• Material provided:
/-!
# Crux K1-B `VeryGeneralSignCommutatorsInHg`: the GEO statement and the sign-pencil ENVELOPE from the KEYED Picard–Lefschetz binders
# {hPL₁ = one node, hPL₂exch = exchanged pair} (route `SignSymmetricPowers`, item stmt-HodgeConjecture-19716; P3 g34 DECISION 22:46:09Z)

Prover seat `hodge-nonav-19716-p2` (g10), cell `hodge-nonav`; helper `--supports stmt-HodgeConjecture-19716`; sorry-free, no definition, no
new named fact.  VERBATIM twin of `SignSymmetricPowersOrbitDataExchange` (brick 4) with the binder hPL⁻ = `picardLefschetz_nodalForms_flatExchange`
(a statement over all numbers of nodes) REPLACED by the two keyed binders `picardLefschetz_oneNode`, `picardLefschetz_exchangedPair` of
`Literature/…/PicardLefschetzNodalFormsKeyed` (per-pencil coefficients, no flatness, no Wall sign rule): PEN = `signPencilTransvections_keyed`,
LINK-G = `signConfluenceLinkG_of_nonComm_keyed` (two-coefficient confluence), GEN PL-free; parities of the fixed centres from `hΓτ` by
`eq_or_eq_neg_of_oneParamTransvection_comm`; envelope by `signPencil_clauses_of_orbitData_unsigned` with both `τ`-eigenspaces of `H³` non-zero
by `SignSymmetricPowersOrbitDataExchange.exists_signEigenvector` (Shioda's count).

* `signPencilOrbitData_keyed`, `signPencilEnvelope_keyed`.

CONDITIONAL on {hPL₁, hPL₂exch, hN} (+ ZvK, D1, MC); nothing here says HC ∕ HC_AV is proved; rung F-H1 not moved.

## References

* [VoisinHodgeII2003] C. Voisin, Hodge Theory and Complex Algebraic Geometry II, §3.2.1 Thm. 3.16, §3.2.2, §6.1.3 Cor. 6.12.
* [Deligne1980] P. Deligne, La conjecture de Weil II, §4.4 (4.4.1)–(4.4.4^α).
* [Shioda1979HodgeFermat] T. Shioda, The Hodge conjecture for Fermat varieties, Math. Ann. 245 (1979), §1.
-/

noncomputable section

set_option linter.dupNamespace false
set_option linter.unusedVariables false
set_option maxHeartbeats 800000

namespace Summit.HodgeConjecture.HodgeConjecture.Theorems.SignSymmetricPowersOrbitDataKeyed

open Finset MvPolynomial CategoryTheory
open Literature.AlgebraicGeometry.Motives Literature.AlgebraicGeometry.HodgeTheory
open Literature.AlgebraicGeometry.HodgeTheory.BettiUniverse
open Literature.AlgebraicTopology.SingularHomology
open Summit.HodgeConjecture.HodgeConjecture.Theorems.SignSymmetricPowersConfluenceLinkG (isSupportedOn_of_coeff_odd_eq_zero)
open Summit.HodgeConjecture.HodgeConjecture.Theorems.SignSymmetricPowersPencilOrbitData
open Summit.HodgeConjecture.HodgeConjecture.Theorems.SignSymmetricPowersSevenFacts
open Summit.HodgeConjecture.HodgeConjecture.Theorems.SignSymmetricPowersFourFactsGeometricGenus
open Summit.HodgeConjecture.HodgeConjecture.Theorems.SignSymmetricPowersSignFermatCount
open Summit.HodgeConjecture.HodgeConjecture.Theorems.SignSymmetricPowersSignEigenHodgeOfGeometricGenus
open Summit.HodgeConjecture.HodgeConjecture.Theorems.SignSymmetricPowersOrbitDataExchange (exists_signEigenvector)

• Task description: Leaving every word in place, retype all of the listing.

• Solution to this task:
/-!
# Crux K1-B `VeryGeneralSignCommutatorsInHg`: the GEO statement and the sign-pencil ENVELOPE from the KEYED Picard–Lefschetz binders
# {hPL₁ = one node, hPL₂exch = exchanged pair} (route `SignSymmetricPowers`, item stmt-HodgeConjecture-19716; P3 g34 DECISION 22:46:09Z)

Prover seat `hodge-nonav-19716-p2` (g10), cell `hodge-nonav`; helper `--supports stmt-HodgeConjecture-19716`; sorry-free, no definition, no
new named fact.  VERBATIM twin of `SignSymmetricPowersOrbitDataExchange` (brick 4) with the binder hPL⁻ = `picardLefschetz_nodalForms_flatExchange`
(a statement over all numbers of nodes) REPLACED by the two keyed binders `picardLefschetz_oneNode`, `picardLefschetz_exchangedPair` of
`Literature/…/PicardLefschetzNodalFormsKeyed` (per-pencil coefficients, no flatness, no Wall sign rule): PEN = `signPencilTransvections_keyed`,
LINK-G = `signConfluenceLinkG_of_nonComm_keyed` (two-coefficient confluence), GEN PL-free; parities of the fixed centres from `hΓτ` by
`eq_or_eq_neg_of_oneParamTransvection_comm`; envelope by `signPencil_clauses_of_orbitData_unsigned` with both `τ`-eigenspaces of `H³` non-zero
by `SignSymmetricPowersOrbitDataExchange.exists_signEigenvector` (Shioda's count).

* `signPencilOrbitData_keyed`, `signPencilEnvelope_keyed`.

CONDITIONAL on {hPL₁, hPL₂exch, hN} (+ ZvK, D1, MC); nothing here says HC ∕ HC_AV is proved; rung F-H1 not moved.

## References

* [VoisinHodgeII2003] C. Voisin, Hodge Theory and Complex Algebraic Geometry II, §3.2.1 Thm. 3.16, §3.2.2, §6.1.3 Cor. 6.12.
* [Deligne1980] P. Deligne, La conjecture de Weil II, §4.4 (4.4.1)–(4.4.4^α).
* [Shioda1979HodgeFermat] T. Shioda, The Hodge conjecture for Fermat varieties, Math. Ann. 245 (1979), §1.
-/

noncomputable section

set_option linter.dupNamespace false
set_option linter.unusedVariables false
set_option maxHeartbeats 800000

namespace Summit.HodgeConjecture.HodgeConjecture.Theorems.SignSymmetricPowersOrbitDataKeyed

open Finset MvPolynomial CategoryTheory
open Literature.AlgebraicGeometry.Motives Literature.AlgebraicGeometry.HodgeTheory
open Literature.AlgebraicGeometry.HodgeTheory.BettiUniverse
open Literature.AlgebraicTopology.SingularHomology
open Summit.HodgeConjecture.HodgeConjecture.Theorems.SignSymmetricPowersConfluenceLinkG (isSupportedOn_of_coeff_odd_eq_zero)
open Summit.HodgeConjecture.HodgeConjecture.Theorems.SignSymmetricPowersPencilOrbitData
open Summit.HodgeConjecture.HodgeConjecture.Theorems.SignSymmetricPowersSevenFacts
open Summit.HodgeConjecture.HodgeConjecture.Theorems.SignSymmetricPowersFourFactsGeometricGenus
open Summit.HodgeConjecture.HodgeConjecture.Theorems.SignSymmetricPowersSignFermatCount
open Summit.HodgeConjecture.HodgeConjecture.Theorems.SignSymmetricPowersSignEigenHodgeOfGeometricGenus
open Summit.HodgeConjecture.HodgeConjecture.Theorems.SignSymmetricPowersOrbitDataExchange (exists_signEigenvector)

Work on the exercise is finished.